FIG. 2 is a diagram showing a manufacturing process of an optical information recording medium according to an embodiment of the present invention. First, as shown in FIG. 2a, a photoresist is coated on a disk substrate, exposed in a spiral pattern at a track pitch of 1.2 microns, and developed to form grooves. Next, a material for the trigger layer is deposited by sputtering to obtain state C.

Next, the photoresist is removed using a removal solution to obtain the state shown in d. Furthermore, a recording layer was deposited by sputtering to produce a medium as shown in e. Note that a glass disk substrate was used. As can be seen from the above manufacturing process, since there is no need to form guide grooves on the glass, there is no need to etch the glass, which simplifies the process.

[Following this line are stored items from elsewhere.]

import Summits.HubbardSuperconductivity.HubbardSuperconductivity.Theorems.AnisotropyChordTransferFibre3FinX3Eval

/-!
# Route `AnisotropyChord` / H0 rotor rung: FIN per-`L` GM₃ (X5), `L = 29` — rows `N₁` / D / side-condition cell facts, part `p32`

Kernel facts (`decide +kernel`) for cert cells 84, 85 of the per-`L` grid of `L = 29`: `xbnCellAny2` (row `N₁` on XB2 point wedges recomputed in the kernel, exporting the literal brackets `nt ⊇ T⁺ − 3λ₂` and `tb ⊇ T⁺·D`), `xdCellAnyN0` (row D, reads `nt`), `sdCellAnyZN` (side condition, reads `nt`); evaluators `…FinX3Eval` / `…FinX5Eval`; constants from the compiled design probe (x3probe/x3plan, margins c ×0.985, b ×1.03, aD ×1.03); assembled in `…FinX5GM3TwentyNine`.
Prover seat `hubbard-h0-rotor-p3` g8; helper for piece A = stmt-HubbardSuperconductivity-23918 of rung 19089 (`--supports`, helper class).
WHAT THIS IS NOT: nothing here proves superconductivity in the Hubbard model (rotor TARGET as worded stays FALSE, g15 verdict); kernel facts for the FIN certificate of ONE conditional reduction.  Tree imports only; zero data; standard axioms.
-/

set_option linter.dupNamespace false
set_option autoImplicit false

namespace Summit.HubbardSuperconductivity.HubbardSuperconductivity.Theorems.AnisotropyChord.Transfer.Fibre3

namespace FinXD

open FinXB FinCell Hole2

set_option maxHeartbeats 4000000 in
/-- row `N₁` of cell 84 of `L = 29` (`c = 121/200`), exporting `nt`, `tb`. [folklore] -/
theorem xn29_84 : xbnCellAny2 29 (49/50 : ℚ) 493672839534888 506014660523261 (121/200 : ℚ) ((-516966381402 : ℤ), (3652027537904 : ℤ)) ((1480492512803592 : ℤ), (1521705048527357 : ℤ)) = true := by decide +kernel

set_option maxHeartbeats 4000000 in
/-- row D of cell 84 of `L = 29` (`aD = 41/500`). [folklore] -/
theorem xd29_84 : xdCellAnyN0 29 (49/50 : ℚ) 493672839534888 506014660523261 (41/500 : ℚ) ((-516966381402 : ℤ), (3652027537904 : ℤ)) = true := by decide +kernel

set_option maxHeartbeats 4000000 in
/-- side condition of cell 84 of `L = 29` (`c, b = 66/100, aD`). [folklore] -/
theorem sd29_84 : sdCellAnyZN 29 (49/50 : ℚ) 100 493672839534888 506014660523261 ((121/200 : ℚ), (66 : ℕ), (41/500 : ℚ)) ((-516966381402 : ℤ), (3652027537904 : ℤ)) = true := by decide +kernel

set_option maxHeartbeats 4000000 in
/-- row `N₁` of cell 85 of `L = 29` (`c = 121/200`), exporting `nt`, `tb`. [folklore] -/
theorem xn29_85 : xbnCellAny2 29 (49/50 : ℚ) 506014660523261 518665027036343 (121/200 : ℚ) ((-407492305155 : ℤ), (3765253563631 : ℤ)) ((1517627223859467 : ℤ), (1559769600077821 : ℤ)) = true := by decide +kernel

set_option maxHeartbeats 4000000 in
/-- row D of cell 85 of `L = 29` (`aD = 41/500`). [folklore] -/
theorem xd29_85 : xdCellAnyN0 29 (49/50 : ℚ) 506014660523261 518665027036343 (41/500 : ℚ) ((-407492305155 : ℤ), (3765253563631 : ℤ)) = true := by decide +kernel

set_option maxHeartbeats 4000000 in
/-- side condition of cell 85 of `L = 29` (`c, b = 66/100, aD`). [folklore] -/
theorem sd29_85 : sdCellAnyZN 29 (49/50 : ℚ) 100 506014660523261 518665027036343 ((121/200 : ℚ), (66 : ℕ), (41/500 : ℚ)) ((-407492305155 : ℤ), (3765253563631 : ℤ)) = true := by decide +kernel

end FinXD

end Summit.HubbardSuperconductivity.HubbardSuperconductivity.Theorems.AnisotropyChord.Transfer.Fibre3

Although the embodiments of the present invention have been described above, the present invention is not limited to these embodiments. For example, the dimensions and materials shown in the embodiments of the present invention are not limited thereto. Further, the mechanism for promoting the formation process of the trigger layer or recording mark depends on the material of the layer and is not limited to the mechanism of the embodiment. For example, when polycarbonate is used for the trigger layer, it has a high heat storage effect due to its low thermal conductivity, and is effective as a mechanism for suppressing the rise in ambient temperature. In this way, the materials of the recording layer and the trigger layer are not limited to the examples. Furthermore, although a two-layered recording film was used in this example, another layer may be laminated for the purpose of protecting the film or improving its characteristics, and the number of layers is limited depending on the total number of layers. isn't it.

Further, although glass was used as the substrate material in this example, a resin substrate such as acrylic or 23 carbonate may also be used.
It is not limited to specific materials. Although the medium shape is disk-shaped as an example, it may also be card-shaped.
This is not limited to the embodiments.

[Effects of the Invention] The present invention has made it possible to provide an optical information recording medium on which small recording marks can be formed without complicating the manufacturing process.

[Brief explanation of drawings]

FIG. 1 is a diagram showing the structure of an optical information recording medium according to an embodiment of the present invention, FIG. 2 is a diagram showing a manufacturing process of an optical information recording medium according to an embodiment of the present invention, and FIG. FIG. 2 shows a schematic diagram of a recording mark in an embodiment of a conventional optical information recording medium. FIG. 4 is a diagram showing a schematic diagram of a recording film in a conventional multilayered medium structure. 101: Disc substrate, 102: Recording layer. 103 Nidoriger P +, 104 Nidorac guide groove,
io5: Record mark. lO5 Figure 1 Figure 2

Claims (3)

[Claims] (1) In an optical information recording medium in which information is recorded by forming spiral or concentric recording columns on a recording film formed by laminating at least two or more layers on a disk substrate, it is the closest to the disk substrate. An optical information recording medium characterized in that a recording column guide groove is formed in a layer. (2) The material of the layer closest to the disk substrate has a refractive index (N_1) equal to the refractive index (n_■) of the disk substrate.
The optical information recording medium according to claim 1, characterized in that the material is a material that satisfies the relationship n_1-n_■I/(n_1+n_■)<0.2. (3) The material of the layer closest to the disk substrate is an organic thin film, and the second layer is formed by sputtering In in a mixed gas of CH, O, and CF. The optical information recording medium according to claim 1 or 2.